Although there are ways of creating interoperability of applications through "Enterprise Application Interfacing" (EAI) more often than not the nature of defence security requirements makes that really hard to achieve. It is not always possible to just open up the corporate firewall to an organization's supply chain and allow access to the crown jewels over the internet. And even if you could, every application is different and therefore interfaces would constantly require updating just to avoid things breaking. So a more intelligent way to achieve that is to limit the information to that which is required to provide digital thread and share that centrally in a secure "Data Ocean".

This Data Ocean provides the ability to not only make sure there is Digital Thread across the organisations enterprise applications but also across the applications in the organisation's supply chain. That makes the value proposition far more compelling as it provides a supply chain ecosystem where data is dynamic and immediately accessible.

So when the faulty part I referred to is updated with a new part number in the In-service-support PLM system, that record is instantly updated in the data ocean which is then instantly accessible to any other system across the supply chain of that class of ship and potentially others where ship systems overlap. That's Digital Thread. As you can see from the diagram below, if a part number is changed in the operational / maintenance PLM system of a vessel / class, that change can then be reflected across all associated systems within the supply chain of that ship class through the Data Ocean of the Digital Thread.

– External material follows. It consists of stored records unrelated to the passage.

/-!
# Volkov ZhETF 149 (2016) Appendix C eq. (50) (= JETP 122 (2016) eq. (C.7)) «represent (44) in the following form», PROVED as an identity for every chain length n and every index H; and PRD 109, 036012 (2024) §III item 3 «If 𝔴 = 3 and U₃ = L, we rewrite the expression differently for a given index H of the inverse transition»: its four-line display EQUALS the 𝔴 = 3 expression PLUS an explicit group of L_{G_H}-terms (PROVED for every n, H) — ONE PRINT-CHECK DATUM — and the 2016 form with its (1 − ·) multipliers kept, U ↦ L, IS the identity

independent recomputation; certified where stated, statistical where stated; no new-physics claim.

CITATION HEADER (venture `QEDPrecision`, cell `pub-qed`, track TROPICAL seat V3b = `pub-qed-trop-v3-lit-2` gen 37; VALUE-FREE: polynomial
identities between PRINTED OPERATOR EXPRESSIONS of the nested-chain forest formula, read as commuting symbols — no amplitude, no integral, no
graph of the cell, nothing per word, nothing of X352). Companion of `Volkov2024PRD109.ForestFormulaCases` (the printed operator CASE TABLES and
worked examples as signed symbol lists, `decide`), `Volkov2024PRD109.OnShellEquivalenceWardCancellation` (§IV B / §IV C step 7) and
`Volkov2024PRD109.InPlaceOnShellRenormalization` (§IV A and [69]'s 2-loop table): this file types the ONE display of §III («Divergence
elimination») that carries an algebraic claim — item 3 of the list «The difference with the investigation in [69] is the following» — together
with the 2016 display (C.7) it modifies. Serves HOME `tropical/view/V3-VOLKOV-DEGREES.md` §B B.4 («§III states the mechanism at the physical
level of rigour») and HOME `tropical/lit/SOURCES.md` (errata column).

Sources, VERBATIM.
* [Volkov2016] S. A. Volkov, ZhETF 149 (6), 1164–1191 (2016) (Russian original, held by the cell: HOME
  `data/lit/sources/.cache/journal-pdf-pages/ZhETF149-1164-Volkov2016/` p0025–p0027 = journal pp. 1188–1190; `lit read paper:url-4c31fc50978c`)
  = J. Exp. Theor. Phys. 122 (6), 1008–1031 (2016) (English translation; its Appendix C equations (C.1)–(C.8) = the original's (44)–(51); the
  English pages are cite-only for the cell, acq-09812). Appendix C treats the graph of its Fig. 8: a vertexlike graph G whose UV-divergent
  subgraphs are a nested chain G₁ ⊂ G₂ ⊂ … ⊂ G_n ⊂ G_{n+1} = G of elements of 𝕴[G]. p.1188, eq. (44): «Вклад графа G в a_{e,1} равен» ⟦the
  contribution of the graph G to a_{e,1} equals⟧
    (44)  A_G(1−U_{G_n})…(1−U_{G_1})f_G − (L_G − U_G)A_{G_n}(1−U_{G_{n−1}})…(1−U_{G_1})f_G
          − (L_G − U_G)(1−L_{G_n})A_{G_{n−1}}(1−U_{G_{n−2}})…(1−U_{G_1})f_G − … − (L_G − U_G)(1−L_{G_n})…(1−L_{G_2})A_{G_1}f_G.
  p.1188: «Индекс j, 1 ≤ j ≤ n, будем называть индексом перехода для вектора расходимости [v;w], если v_j > v_{j−1}. Соответственно, индекс j,
  1 ≤ j ≤ n, называется индексом обратного перехода, если v_j < v_{j−1}.» ⟦j is a transition index of the divergence vector [v;w] if v_j >
  v_{j−1}, an inverse transition index if v_j < v_{j−1}⟧. p.1189, eq. (50): «Для того чтобы показать отсутствие расходимости типа [v;w] в (44),
  положим H равным некоторому индексу обратного перехода в [v;w], представим (44) в следующем виде:» ⟦To show the absence of a divergence of
  type [v;w] in (44), set H equal to some inverse transition index of [v;w] and REPRESENT (44) IN THE FOLLOWING FORM:⟧
    (50)  − Σ_{1≤l<H} ( (L_G − U_G)(1−L_{G_n})…(1−L_{G_{l+1}}) A_{G_l} (1−U_{G_{l−1}})…(1−U_{G_1}) f_G )
          + Σ_{H<l≤n} ( (L_G − U_G)(1−L_{G_n})…(1−L_{G_{l+1}}) [L_{G_l}A_{G_H} − A_{G_l}(1−U_{G_{l−1}})…(1−U_{G_H})] (1−U_{G_{H−1}})…(1−U_{G_1}) f_G )
          + [A_G(1−U_{G_n})…(1−U_{G_H}) − (L_G − U_G)A_{G_H}] (1−U_{G_{H−1}})…(1−U_{G_1}) f_G.
  p.1189 (after (51)): «слагаемые, содержащие хотя бы один из операторов U_{G_H}, U_{G_{H+1}}, …, свободны от расходимости [v;w] в связи с
  равенством (49)» ⟦the terms containing at least one of the operators U_{G_H}, U_{G_{H+1}}, … are free of the divergence [v;w] owing to (49)⟧.
* [Volkov2024PRD109] S. Volkov, Phys. Rev. D 109, 036012 (2024) = arXiv:2308.11560v4 (the held e-print `method_details_2023.tex`; arXiv PDF
  p.10 L22–L80 as materialised by `lit read arxiv:2308.11560`; tex l.439–463; the journal page is not held by the cell). §III: «We will refer
  to the index j, 1 ≤ j ≤ n as a transition index for the divergence vector [v,w] if v_j > v_{j−1}. Correspondingly, the index j is called an
  inverse transition index if v_j < v_{j−1}. The difference with the investigation in [69] is the following: 1. An index j is called separating
  in a term of the expression if there is an operator A_{G_j}, L_{G_j} or (U₃)_{G_j} (U₃ = L) in this term. The difference with [69] is the
  possibility to take U₃ (if it is equal to L). 2. If 𝔴 = 3, then no consideration of the case v₀ > w₀ is necessary; this case cannot produce
  divergence in a term, because G₁ has its external photon on a lepton loop. 3. If 𝔴 = 3 and U₃ = L, we rewrite the expression differently
  for a given index H of the inverse transition in [v,w]:
    − Σ_{1≤l<H} ( (L_G − (U₁)_G)(1−L_{G_n})…(1−L_{G_{l+1}}) A_{G_l} (1−L_{G_{l−1}})…(1−L_{G_1}) )
    + Σ_{H<l≤n} ( (L_G − (U₁)_G)(1−L_{G_n})…(1−L_{G_{l+1}}) [L_{G_l}A_{G_H} − A_{G_l}] (1−L_{G_{H−1}})…(1−L_{G_1}) )
    + [A_G − (L_G − (U₁)_G)A_{G_H}] (1−L_{G_{H−1}})…(1−L_{G_1})
    + Σ_{H<l≤n} [ ( A_G(1−L_{G_n})…(1−L_{G_{l+1}}) − (L_G − (U₁)_G) Σ_{l<k≤n} ( A_{G_k} ∏_{l<r≤n, r≠k} (1−L_{G_r}) ) )
                  × [L_{G_l}L_{G_H} − L_{G_l}] (1−L_{G_{H−1}})…(1−L_{G_1}) ].
  The last term was added to (C.7) in [69], inappropriate (1 − U) multipliers were removed. The factor L_{G_l}L_{G_H} − L_{G_l} cancels the
  divergence in this term, analogous to the other terms. This argument shows how it works, but a full rigorous examination seems difficult and
  cumbersome; we rely on a numerical check (see Section V).» The «expression» is §II's forest formula Σ_{F∈𝔉[G], G′∈𝔍[G]∩F} (−1)^{n−1}
  S^{G′}_{G₁}…S^{G′}_{G_n} (typed as the case table `ForestFormulaCases.S23`): for the chain G₁ ⊂ … ⊂ G_n ⊂ G of 𝔍-members with 𝔴 = 3 it gives
  S_{G′} = A, S_G = L_G − (U₁)_G (G ≠ G′), S_{G_k} = L_{G_k} for G′ ⊂ G_k ⊂ G and S_{G_k} = (U_𝔴)_{G_k} = (U₃)_{G_k} for G_k ⊂ G′; with U₃ = L
  this is (44) with U_{G_k} ↦ L_{G_k} and (L_G − U_G) ↦ (L_G − (U₁)_G) (`expr23`; its n = 1 instance is the first bracket of §III's own Fig. 4
  example «[A_G − A_G (U₃)_{bcdfghi} − (L−U₁)_G A_{bcdfghi}]», cf. `ForestFormulaCases.sec3_2023_U3_eq_forest`).

MODEL (the reading, stated once). As in `ForestFormulaCases` — where a forest-formula term IS a sign times the list of (subgraph, operator symbol)
pairs — the operator symbols A_G, (L_G − U_G) resp. (L_G − (U₁)_G), A_{G_k}, L_{G_k}, U_{G_k} (1 ≤ k ≤ n) of DISTINCT subgraphs are read as
commuting indeterminates: `aG`, `yG`, `A k`, `L k`, `U k`, arbitrary elements of an arbitrary commutative ring R (the common right factor f_G of
the 2016 displays is dropped). «Expand the parentheses», «represent (44) in the form (50)», «rewrite the expression» are then polynomial
identities in these symbols, and an identity proved for every commutative ring and all values of the symbols is an identity of the free
commutative ring on them, i.e. of the printed operator expressions term by term (every monomial of every display below carries each subgraph
at most once, so a monomial determines an operator term uniquely; the application order is fixed by inclusion, §II). Products of multipliers
over a range of chain indices are `omProd X i j` = ∏_{i ≤ k < j} (1 − X_k); the printed ranges «1 ≤ l < H», «H < l ≤ n», «l < k ≤ n» are the
intervals `Finset.Ico 1 H`, `Finset.Ico (H+1) (n+1)`, `Finset.Ico (l+1) (n+1)`.

WHAT IS PROVED (namespace `…Volkov2024PRD109.InverseTransitionRegrouping`; 0 named facts, 0 sorry):
* `expr44` = (44); `eq50` = (50); **`eq50_eq_expr44`** — (50) = (44) for every n ≥ 1 and every 1 ≤ H ≤ n (the 2016 display IS a
  representation of (44), for any index H whatsoever — the hypothesis «H an inverse transition index» is not needed for the algebra); the proof is
  the telescoping identity `sum_mul_omProd` (Σ_{i≤l<j} X_l ∏_{l<k<j}(1−X_k) = 1 − ∏_{i≤k<j}(1−X_k)) applied to the bracket [L_{G_l}A_{G_H} − …].
* `expr23` = the 𝔴 = 3, U₃ = L expression (= `expr44` with U ↦ L); `display23` = the printed four-line display; `quot n l` = its fourth line's
  first factor Φ_l = A_G(1−L_{G_n})…(1−L_{G_{l+1}}) − (L_G − (U₁)_G)Σ_{l<k≤n} A_{G_k}∏_{l<r≤n, r≠k}(1−L_{G_r}) (`quot_zero`: Φ₀ = the expression
  itself); `resid23 n H` = R_H := L_{G_H}(1−L_{G_{H−1}})…(1−L_{G_1})·[A_G − (L_G − (U₁)_G) Σ_{H<m≤n} (1−L_{G_n})…(1−L_{G_{m+1}}) A_{G_m}].
  **`display23_eq`** — display = expression + R_H, for every n ≥ 1 and 1 ≤ H ≤ n (telescoping twice and one exchange of a triangular double
  sum, `sum_L_mul_quot`); `resid23_eq_quot_form` — R_H = L_{G_H}(1−L_{G_{H−1}})…(1−L_{G_1})·[Φ_H + Σ_{H<l≤n} L_{G_l}Φ_l]; `display23_eq_expr23_of`
  — setting the symbol L_{G_H} to 0 makes display = expression: every monomial of R_H contains L_{G_H}, and its A-symbol is A_G or A_{G_m} with
  m > H, so in the operator reading what the display leaves out is a group of terms with L applied to G_H INSIDE G′ (G_H ⊂ G′) and no
  multiplier (1 − L_{G_H}).
* **`eq50L_eq_expr23`** — the 2016 form (50) with U_{G_k} ↦ L_{G_k}, i.e. WITH the multipliers (1−L_{G_{l−1}})…(1−L_{G_H}) in line 2 and
  (1−L_{G_n})…(1−L_{G_H}) in line 3 kept, equals the 2023 expression (three lines, no fourth line needed); **`display23Corrected_eq_expr23`** —
  keeping the printed lines 1–3 of 2023, the identity holds iff the fourth line is − Σ_{H≤l≤n} Φ_l · L_{G_l} · (1−L_{G_{H−1}})…(1−L_{G_1})
  (sum from l = H, bracket −L_{G_l} in place of L_{G_l}L_{G_H} − L_{G_l}): `display23Corrected`, and `display23Corrected_sub_display23` = −R_H.
* Small cases by `simp` for the reader: `expr44_one/_two`, `eq50_two_one`, `expr23_one/_two`, `display23_one`, `display23_two_one/_two_two`
  (n = 1: expression A_G(1−L_{G_1}) − (L_G − (U₁)_G)A_{G_1}, display A_G − (L_G − (U₁)_G)A_{G_1}: the term −A_G L_{G_1} = −A_G(U₃)_{G_1} is the
  residual).
PRINT-CHECK DATUM (arXiv v4 = the held e-print): **`display23_ne_expr23`** / **`display23_not_an_identity`** — for EVERY n ≥ 1 and EVERY
1 ≤ H ≤ n the printed four-line display is NOT equal to the expression as a polynomial in the operator symbols: in ℤ, at A_G = 1, L_G − (U₁)_G =
0, A_{G_k} = 0, L_{G_k} = [k = H], display − expression = R_H = 1 (`resid23_witness`). Reading, labelled: the sentence «we rewrite the expression»
holds for the 2016 form transported to U₃ = L (`eq50L_eq_expr23`) and for the corrected fourth line (`display23Corrected_eq_expr23`); as printed,
removing the «(1 − U) multipliers» from lines 2–3 and adding the printed fourth line leaves out exactly the group R_H of terms with an inner
L_{G_H} and no factor (1 − L_{G_H}). Whether those terms are separately free of the divergence [v;w] is NOT printed in PRD 109 (ZhETF p.1189
prints the corresponding sentence for the 2016 operators U_{G_H}, U_{G_{H+1}}, …, by its (49), an identity for U, not for L) — NOT CLAIMED
either way here. §III is expressly heuristic («a full rigorous examination seems difficult and cumbersome; we rely on a numerical check»); no
printed number and no computation of [Volkov2024PRD109] uses this display.
NOT CLAIMED (print / physics, not typed): divergence vectors, which terms diverge, (48)–(49)/(51), items 1–2, the case 𝔴 = 1, anything about
amplitudes, integrals or values; that the operators commute as maps (only the symbol bookkeeping of the printed displays is typed).
-/

open Finset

The role of Digital Thread becomes even more valuable when integrated into a Supply Chain Tower (SCT). This relatively new concept leverages the power of Artificial Intelligence and Machine Learning to amplify the power of intra and inter industry supply chain ecosystems. Lets look at an example:

Your SCT identifies that you are procuring a large quantity of stainless steel bolts which accounts for 7% or your current spend. Without being prompted it traverses other supply chain networks and identifies that there are twelve other in-country manufacturers of the same sized bolts (form and fit). It then determines that three of those manufacturers sell the bolts for as much as 23% cheaper than what you are buying them for. It then actively researches those three manufacturers using a number of resources including social media, information from industry bodies and search engines. The research identifies that one of those manufacturers has a bad safety record however the other two come up green. Without you even realising what your SCT was doing it sends you a report suggesting that if you use one of those two manufacturers as an alternative to the one you are currently using you could save up to 3.4 million dollars over the life of your shipbuilding program. If your Digital Thread is integrated into your SCT then the world is truly your oyster. It could undertake intelligent learning and advise on valuable initiatives such as co-op approaches to parts procurement where a number of organisations procuring the same parts could save millions of dollars through bulk purchasing.

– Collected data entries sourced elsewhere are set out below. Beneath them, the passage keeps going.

import Summits.BirchSwinnertonDyer.BirchSwinnertonDyer.Theorems.ErratumRoadFiveNonSurjCornerHybridRoadB
import Summits.BirchSwinnertonDyer.BirchSwinnertonDyer.Theorems.ErratumRoadFiveNonSurjCornerAuxPrimeSupplyOfRangeK
import HarnessLib

/-!
# Route `ErratumRoadFive` (rung K2), crux `NonSurjCorner` (item stmt-BirchSwinnertonDyer-19065), line `Lines/hybrid.lean`:
# GLUE #25 — composition of the r23 skeleton candidate: FIVE stubs {deep witness, twin-lower supplies, fifteen facts, 2 + 5 names, K-DISJOINTNESS};
# the identity-component label (B6), LAB′ and the Chebotarev–Kummer supply are all DERIVED
# (cell `bsd-stepL`, seat `bsd-stepL-corner-p1` g18; `--supports stmt-BirchSwinnertonDyer-19065 --as helper`)

WHY THIS FILE. `…AuxPrimeSupplyOfRangeK` derives the corner auxiliary-prime supply from K-disjointness (K); plugging it into glue #24 (`…HybridRoadB`)
gives the composition of r23, whose slot 6‴ is (K) on the corner's inert frames: for `K` imaginary quadratic with `p` inert and unramified, every value of
`ρ̄_{E,p}` on `Γ_ℚ` is taken on `res Γ_K`. (K) is elementary (memo CORNER-G18 §6: the index-2 alternative forces `K` = the Cartan field or the
`χ_C·λ`-field, excluded by `p` inert resp. unramified); it is the LAST piece between 19065's Euler half and print + tree theorems on slot 6.
* `nonSurjCorner_of_deepWitness_of_twinLowerSupply_of_fifteenFacts_of_twoPlusFiveNamedInputs_of_KDisjoint_pAnchor`.

HONEST FRAMING: ONE THEOREM (no definition, no named fact, no `sorry`); CONDITIONAL on every displayed binder; no stub proved; 19065 NOT closed by this
file; nothing about any curve's BSD; BSD is not advanced; T7.
References (locators only): [cite: GrossLMS1991, §3, §6, §9] [cite: Serre1972, §2] [cite: Zywina2015, §1.3] [cite: Kato2004Asterisque, Thm. 12.4]
[cite: Cha2005, Thm. 21] [cite: PastenShimura2024, Lemma 6.18] [cite: Miller2011LMS, Def. 1.1].
-/

set_option autoImplicit false
set_option linter.dupNamespace false -- `Summit.BirchSwinnertonDyer.BirchSwinnertonDyer` (summit = problem), tree-wide

noncomputable section

open scoped Classical NumberField Pointwise MatrixGroups ModularForm

namespace Summit.BirchSwinnertonDyer.BirchSwinnertonDyer.Theorems

open CongruenceSubgroup WeierstrassCurve NumberField IsDedekindDomain Field Rat.HeightOneSpectrum
  Literature.NumberTheory.EllipticCurves
  Literature.NumberTheory.EllipticCurves.ModularForms
  Literature.NumberTheory.Automorphic
  Literature.NumberTheory.EllipticCurves.Rank1Residual
  Literature.NumberTheory.EllipticCurves.Rank1Residual.Typed
  Literature.NumberTheory.EllipticCurves.Wuthrich2014
  Literature.NumberTheory.EllipticCurves.SteinWuthrich2013
  Literature.NumberTheory.EllipticCurves.Greenberg1999
  Literature.NumberTheory.EllipticCurves.Kato2004
  Literature.NumberTheory.EllipticCurves.BarriosEtAl2025
  Literature.NumberTheory.EllipticCurves.EmertonPollackWeston2006
  Literature.NumberTheory.EllipticCurves.ShimuraCMFamily
  Literature.NumberTheory.GaloisRepresentations Literature.NumberTheory.GaloisCohomology
  Summit.BirchSwinnertonDyer.Rank1Residual
  Summit.BirchSwinnertonDyer.Rank1Residual.X11b
  Summit.BirchSwinnertonDyer.Rank1Residual.X11b.Three.Koly
  Summit.BirchSwinnertonDyer.BirchSwinnertonDyer.Theses.ErratumRoadFive

/-! ### Glue #25 -/

/-- **GLUE #25 — glue #24 with slot 6″ (the corner auxiliary-prime supply) DERIVED from K-DISJOINTNESS** (`AuxPrimeSupplyCorner.cornerAuxPrimeSupply_of_rangeK`,
this seat: (L0) + lane B's exact images + (T) + (L1) + (L2)). Binders: `hWit` (slot 1′) → `hSup2` (slot 2″) → `hF3` (fifteen facts) → hMax2 → hShim5 (five names) →
`hKD` (slot 6‴: K-disjointness on the inert frames — `K ⊄ ℚ(E[p])`, a classical statement; FALSE for the Cartan field, TRUE when `p` is inert and
unramified in `K`, the remaining local-at-`p` lemma) → `NonSurjCorner`. Item 27982, LAB′ and the aux supply are NOT binders. CONDITIONAL; 19065 NOT
closed; nothing booked; T7. [cite: GrossLMS1991, §9] [cite: Serre1972, §2.2, §2.6] [cite: Zywina2015, Thm. 1.4] -/
theorem nonSurjCorner_of_deepWitness_of_twinLowerSupply_of_fifteenFacts_of_twoPlusFiveNamedInputs_of_KDisjoint_pAnchor
    -- slot 1′ (r19): ONE DEEP WITNESS per deep corner pair (slots 1 + 2b of r18 merged, ∃-recut)
    (hWit : ∀ (W : WeierstrassCurve ℚ) [W.IsElliptic] [W.IsGloballyMinimal] (p : ℕ) [Fact p.Prime],
        ClassX11b W p → ¬ Surj W p → (p = 5 ∨ p = 7) → p ∣ padicValInt p W.minimalDiscriminantInt →
        ¬ Ram W p → (∃ s : ℚ, shaAn W = (s : ℂ) ∧ 0 < padicValRat p s) →
        ∃ (N : ℕ) (_ : NeZero N) (K : Type) (_ : Field K) (_ : NumberField K)
          (Dt : ModularParametrizationData W N) (H : HeegnerDatum N (NumberField.discr K)) (ι : K →+* ℂ)
          (P : (W.baseChange K).toAffine.Point),
          W.conductorNorm ℤ = N ∧ IsImaginaryQuadratic K ∧ 4 < (NumberField.discr K).natAbs ∧
          SatisfiesHeegnerHypothesis N K ∧ (W.quadraticTwist (NumberField.discr K : ℚ)).entireLFunction 1 ≠ 0 ∧
          WeierstrassCurve.Affine.Point.map ι.toRatAlgHom P = heegnerPointComplex Dt H ∧ ¬ (p : ℤ) ∣ Dt.c ∧
          ((∃ (d₁ : KolyvaginHeegnerData Dt H.β ι 1) (y : (W.baseChange K).toAffine.Point),
              WeierstrassCurve.Affine.Point.map (W' := W) (algebraMap K (ringClassField K ι 1)).toRatAlgHom y =
                d₁.derivedPoint ∧
              ∃ Q : (W.baseChange K).toAffine.Point, ((p ^ (padicValNat p W.tamagawaProduct + 1) : ℕ) : ℤ) • Q = y) →
            ∃ M : ℕ, M ≤ padicValNat p W.tamagawaProduct ∧ CertificateAt Dt H.β ι p M) ∧
          (∀ (Wd : WeierstrassCurve ℚ) [Wd.IsElliptic] [Wd.IsGloballyMinimal] (Cd : VariableChange ℚ),
            Cd • W.quadraticTwist (NumberField.discr K : ℚ) = Wd →
            ClassX11a Wd p → ¬ Surj Wd p → p ∣ padicValInt p Wd.minimalDiscriminantInt →
            ∀ {N : ℕ} [NeZero N] (f : CuspForm (Gamma0 N) 2), IsNewformOf Wd f →
            ∀ (ϖ : ℚ), (ϖ : ℝ) * Wd.realPeriodRat = plusPeriod f →
            ∀ (a : ℚ_[p]) (L : PowerSeries ℚ_[p]),
              (Wd.HasSplitMultiplicativeReductionAtPrime p → a = 1) →
              (¬ Wd.HasSplitMultiplicativeReductionAtPrime p → a = -1) →
              IsMultPAdicLFunctionOf f p a L →
              ∃ n : ℕ, ‖PowerSeries.coeff n (PowerSeries.C ((ϖ : ℚ) : ℚ_[p]) * L)‖ = 1))
    -- slot 2″ (r20): the twin-lower SUPPLIES of every corner pair (∃-shape): inert frames (`FHTwinLowerSupplyAt`) ∧ the MAX frame
    (hSup2 : ∀ (W : WeierstrassCurve ℚ) [W.IsElliptic] [W.IsGloballyMinimal] (p : ℕ) [Fact p.Prime],
        ClassX11b W p → ¬ Surj W p → (p = 5 ∨ p = 7) → p ∣ padicValInt p W.minimalDiscriminantInt → ¬ Ram W p →
        FHTwinLowerSupplyAt W p ∧
        (∃ (K : Type) (_ : Field K) (_ : NumberField K), IsImaginaryQuadratic K ∧ 4 < (NumberField.discr K).natAbs ∧
          SatisfiesHeegnerHypothesis (W.conductorNorm ℤ) K ∧ SatisfiesHeegnerHypothesis 2 K ∧
          (W.quadraticTwist (NumberField.discr K : ℚ)).entireLFunction 1 ≠ 0 ∧
          ∀ (Wd : WeierstrassCurve ℚ) [Wd.IsElliptic] [Wd.IsGloballyMinimal] (Cd : VariableChange ℚ),
            Cd • W.quadraticTwist (NumberField.discr K : ℚ) = Wd → ¬ Surj Wd p → Typed.MissingLowerBoundAt Wd p))
    -- slot 3 (r14): FIFTEEN named facts — r11–r13's sixteen minus conjunct 16 (Cha 2005 Rmk. 25 upper, discharged inside on the corner)
    (hF3 :
      (∀ (N : ℕ) [NeZero N] (W : WeierstrassCurve ℚ) (K : Type) [Field K] [NumberField K], Literature.NumberTheory.EllipticCurves.gross_zagier N W K) ∧
      (∀ (N : ℕ) [NeZero N] (W : WeierstrassCurve ℚ) (K : Type) [Field K] [NumberField K], Literature.NumberTheory.EllipticCurves.kolyvagin N W K) ∧
      Literature.NumberTheory.EllipticCurves.Wuthrich2014.sha_dvd_analyticSha ∧
      Literature.NumberTheory.EllipticCurves.rank_eq_analyticRank_of_analyticRank_le_one ∧
      Literature.NumberTheory.EllipticCurves.ModularForms.exists_isNewformOf ∧
      Literature.NumberTheory.EllipticCurves.friedbergHoffstein_exists_heegnerField_split_twist_ne_zero ∧
      Literature.NumberTheory.EllipticCurves.ModularForms.mazur_not_dvd_maninConstant_of_odd ∧
      Literature.NumberTheory.EllipticCurves.SteinWuthrich2013.thm61_splitMultiplicative ∧
      Literature.NumberTheory.EllipticCurves.SteinWuthrich2013.thm61_nonsplitMultiplicative ∧
      (∀ (W : WeierstrassCurve ℚ) [W.IsElliptic] [W.IsGloballyMinimal] (p : ℕ) [Fact p.Prime], Literature.NumberTheory.EllipticCurves.greenberg_stevens (W := W) (p := p)) ∧
      Literature.NumberTheory.EllipticCurves.Cha2005.rmk25_pow_dvd_card_sha_primary_of_certificate ∧
      Literature.NumberTheory.EllipticCurves.Kato2004.thm12_4 ∧
      Literature.NumberTheory.EllipticCurves.Kato2004.exists_multDivisibilityInputs_nonsplit_contra ∧
      Literature.NumberTheory.EllipticCurves.Kato2004.exists_multDivisibilityInputs_split_contra ∧
      Literature.NumberTheory.EllipticCurves.Kato2004.exists_multDivisibilityInputs_fine_contra)
    -- slot 4 (r7): the six Hida-side NAMED facts of x11a's non-surjective chain
    -- slot 5, conjunct 1 (r16): TWO names — Poitou–Tate for Selmer structures is a tree theorem (selmerComplement_canonical_holds)
    (hMax2 : GrossLMS1991.prop37_2_frobeniusCongruence ∧ Gross1991_heegnerPoint_sub_ratTorsion_mem_E0_imageFree)
    -- slot 5, conjunct 2 (r22): FIVE Shimura names — the PRINTED CM primitives for irreducible images are back (they carry the labels)
    (hShim5 : friedbergHoffstein_exists_twist_ne_zero_inertAt ∧ nonempty_shimuraParametrizationData ∧
      PastenShimura2024_componentOrders ∧
      (∀ (K : Type) [Field K] [NumberField K], casselsTate_levelInputs K) ∧
      shimuraCurve_heegnerSystem_primitivesFromFiveIrr)
    -- slot 6‴ (r23): K-DISJOINTNESS on the corner's inert frames — every value of `ρ̄_{E,p}` on `Γ_ℚ` is taken on `res Γ_K`
    (hKD : ∀ (W : WeierstrassCurve ℚ) [W.IsElliptic] [W.IsGloballyMinimal] (p : ℕ) [Fact p.Prime],
      ClassX11b W p → ¬ Surj W p → (p = 5 ∨ p = 7) →
      ∀ (K : Type) [Field K] [NumberField K], IsImaginaryQuadratic K →
        ((Ideal.span {(p : ℤ)}).primesOver (𝓞 K)).ncard = 1 → ¬ (p : ℤ) ∣ NumberField.discr K →
        ∀ σ : absoluteGaloisGroup ℚ, ∃ τ : absoluteGaloisGroup ℚ,
          τ ∈ (absGaloisRestrict ℚ K).range ∧ galoisRepTorsion W p τ = galoisRepTorsion W p σ) :
    Summit.BirchSwinnertonDyer.BirchSwinnertonDyer.Theses.ErratumRoadFive.NonSurjCorner :=
  nonSurjCorner_of_deepWitness_of_twinLowerSupply_of_fifteenFacts_of_twoPlusFiveNamedInputs_of_cornerAuxSupply_pAnchor hWit hSup2 hF3
    hMax2 hShim5
    (fun W _ _ p _ hX hns h57 N K _ _ _ _hN hK hD hin hsp hpS q _ hqN hqS _hpc ↦
      AuxPrimeSupplyCorner.cornerAuxPrimeSupply_of_rangeK W p hX hns h57 K hK hD
        (hKD W p hX hns h57 K hK (hin p hpS).2.2.2.1 (hin p hpS).2.2.2.2) q (hsp q Fact.out hqN hqS) N
        (fun h0 ↦ (hin p hpS).2.2.1 (h0 ▸ dvd_zero _)))

end Summit.BirchSwinnertonDyer.BirchSwinnertonDyer.Theorems

end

So the value of Digital Thread isn't just in the thread itself. It is the value that can be extracted from the accessibility of information across an enterprise and its supply chain. This value isn't just measured by saving dollars, it is also measured by the quality of the end product and in some circumstances the potential to save lives. Who knows, if there was a digital thread across the Leaf class program (HMAS Westralia) maybe the wrong fuel hose would have never been fitted and there would have never been a fire. Unfortunately the technology was not as advanced back then but it is now. So shipbuilding organisations and ship owners can now consciously choose to introduce significantly more efficiency, effectivity, quality and safety into the platforms they build and own. There is now no reason complex programs should mobilise without addressing Digital Thread.